_Task statement_
Some of the lines below need repeating. Reproduce exactly those between the lines holding "p481416) and abc-iut-w5-d179's" and "weak reading of", inclusive.

[[ Data shown open ]]

import Literature.AnabelianGeometry.EtaleTheta.Discharge.Sec3Prop34iNode
import Literature.AnabelianGeometry.EtaleTheta.TemperedFrobenioidOfTateTowerTheta
import Literature.AnabelianGeometry.EtaleTheta.TemperedFrobenioidOfGaloisCoveringZTower
import HarnessLib

/-!
# [EtTh] Prop. 3.4 (i) — the typed node BINDER-FREE over print's GENUINE base `B^temp(Π^tp_X)⁰` at the two tower models of
# record that live there: the `Ÿ`-skeleton WITH CUSPS (`ThetaTowerTempered.dm`) and the `ℤ`-tower (`ZTowerTempered.dm`)

S. Mochizuki, *The étale theta function …*, Publ. RIMS **45** (2009) [MochizukiEtTh2009], §3, Prop. 3.4 (i), PRIMS PDF p. 74
l. 27–48; `D₀ := B^temp(X^log)⁰` p. 72 [cite: MochizukiEtTh2009, Prop 3.4 p.74].

PROOF-ONLY sequel of `Sec3Prop34iNode.lean` (abc-iut cell, layer L2, cone node `EtTh:Prop3.4(i)`; seat abc-iut-w6-d058 gen 6;
abc-iut-L2-lead R989; two one-term theorems, 0 defs).  Both abc-iut-L2-t3's `Ÿ`-skeleton with cusps
(`ThetaTowerTempered.dm X φ`, `TemperedFrobenioidOfTateTowerTheta`, p481416) and abc-iut-w5-d179's `ℤ`-tower
(`ZTowerTempered.dm X φ`, `TemperedFrobenioidOfGaloisCoveringZTower`, p463800) ARE abc-iut-w6-d048's small tempered model
`DivisorMonoids.ofGaloisActionCosetCat X.isTempered …` over `CosetCat Π^tp_X ≌ B^temp(Π^tp_X)⁰` for a GENUINE tempered
arithmetic fundamental group datum `X : TemperedArithmeticGroup K` ([EtTh] §1) and a character `φ : Π^tp_X → ℤ`; so
`DivisorMonoids.prop34_ofGaloisActionCosetCat` (p491362) gives the typed `DivisorMonoids.Prop34` — (i) in the weak reading of
record, and (ii) — at both, with NO hypothesis (the cusp laws are the theorems `TateTowerTheta.cuspLaws` /
`TateTower.cuspLaws`).  HONEST FRAMING: class-(b) models over the genuine base (not the tempered Frobenioid of an actual Tate
curve); E-14 (printed clause (i)(a) at infinite-component objects) displayed in `Sec3Prop34iNodePrinted.lean`, not
adjudicated; nothing here bears on [IUTchIII] Cor. 3.12; no side taken; typed ≠ proved — here proved.
-/

namespace Literature.AnabelianGeometry.EtaleTheta

open CategoryTheory Opposite Literature.AlgebraicGeometry.Frobenioids Literature.AnabelianGeometry.SemiGraphs

/-- **EtTh:Prop3.4(i) (+ (ii)) at the `Ÿ`-skeleton WITH CUSPS over the genuine base `B^temp(Π^tp_X)⁰` (small model), NO
hypothesis** — for every tempered arithmetic group datum `X` and character `φ : Π^tp_X → ℤ`.
[cite: MochizukiEtTh2009, Prop 3.4 p.74] -/
theorem ThetaTowerTempered.prop34_node {K : Type} [Field K] (X : TemperedArithmeticGroup.{0} K)
    (φ : X.Pi →* Multiplicative ℤ) (R R' : ((CosetCat X.Pi)ᵒᵖ ⥤ CommMonCat.{0}) → Prop) :
    (ThetaTowerTempered.dm X φ).Prop34 treeMonoidVocabWeak.{0} (treeCatVocab _ R R') :=
  DivisorMonoids.prop34_ofGaloisActionCosetCat X.isTempered (LogDivisorModel.TateTowerTheta.action φ)
    LogDivisorModel.TateTowerTheta.cuspLaws R R'

/-- **EtTh:Prop3.4(i) (+ (ii)) at the `ℤ`-tower over the genuine base `B^temp(Π^tp_X)⁰` (small model), NO hypothesis.**
[cite: MochizukiEtTh2009, Prop 3.4 p.74] -/
theorem ZTowerTempered.prop34_node {K : Type} [Field K] (X : TemperedArithmeticGroup.{0} K)
    (φ : X.Pi →* Multiplicative ℤ) (R R' : ((CosetCat X.Pi)ᵒᵖ ⥤ CommMonCat.{0}) → Prop) :
    (ZTowerTempered.dm X φ).Prop34 treeMonoidVocabWeak.{0} (treeCatVocab _ R R') :=
  DivisorMonoids.prop34_ofGaloisActionCosetCat X.isTempered (LogDivisorModel.ZTower.action φ)
    LogDivisorModel.TateTower.cuspLaws R R'

end Literature.AnabelianGeometry.EtaleTheta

[[ Data shown closed ]]

_Response to this task_
(`ThetaTowerTempered.dm X φ`, `TemperedFrobenioidOfTateTowerTheta`, p481416) and abc-iut-w5-d179's `ℤ`-tower
(`ZTowerTempered.dm X φ`, `TemperedFrobenioidOfGaloisCoveringZTower`, p463800) ARE abc-iut-w6-d048's small tempered model
`DivisorMonoids.ofGaloisActionCosetCat X.isTempered …` over `CosetCat Π^tp_X ≌ B^temp(Π^tp_X)⁰` for a GENUINE tempered
arithmetic fundamental group datum `X : TemperedArithmeticGroup K` ([EtTh] §1) and a character `φ : Π^tp_X → ℤ`; so
`DivisorMonoids.prop34_ofGaloisActionCosetCat` (p491362) gives the typed `DivisorMonoids.Prop34` — (i) in the weak reading of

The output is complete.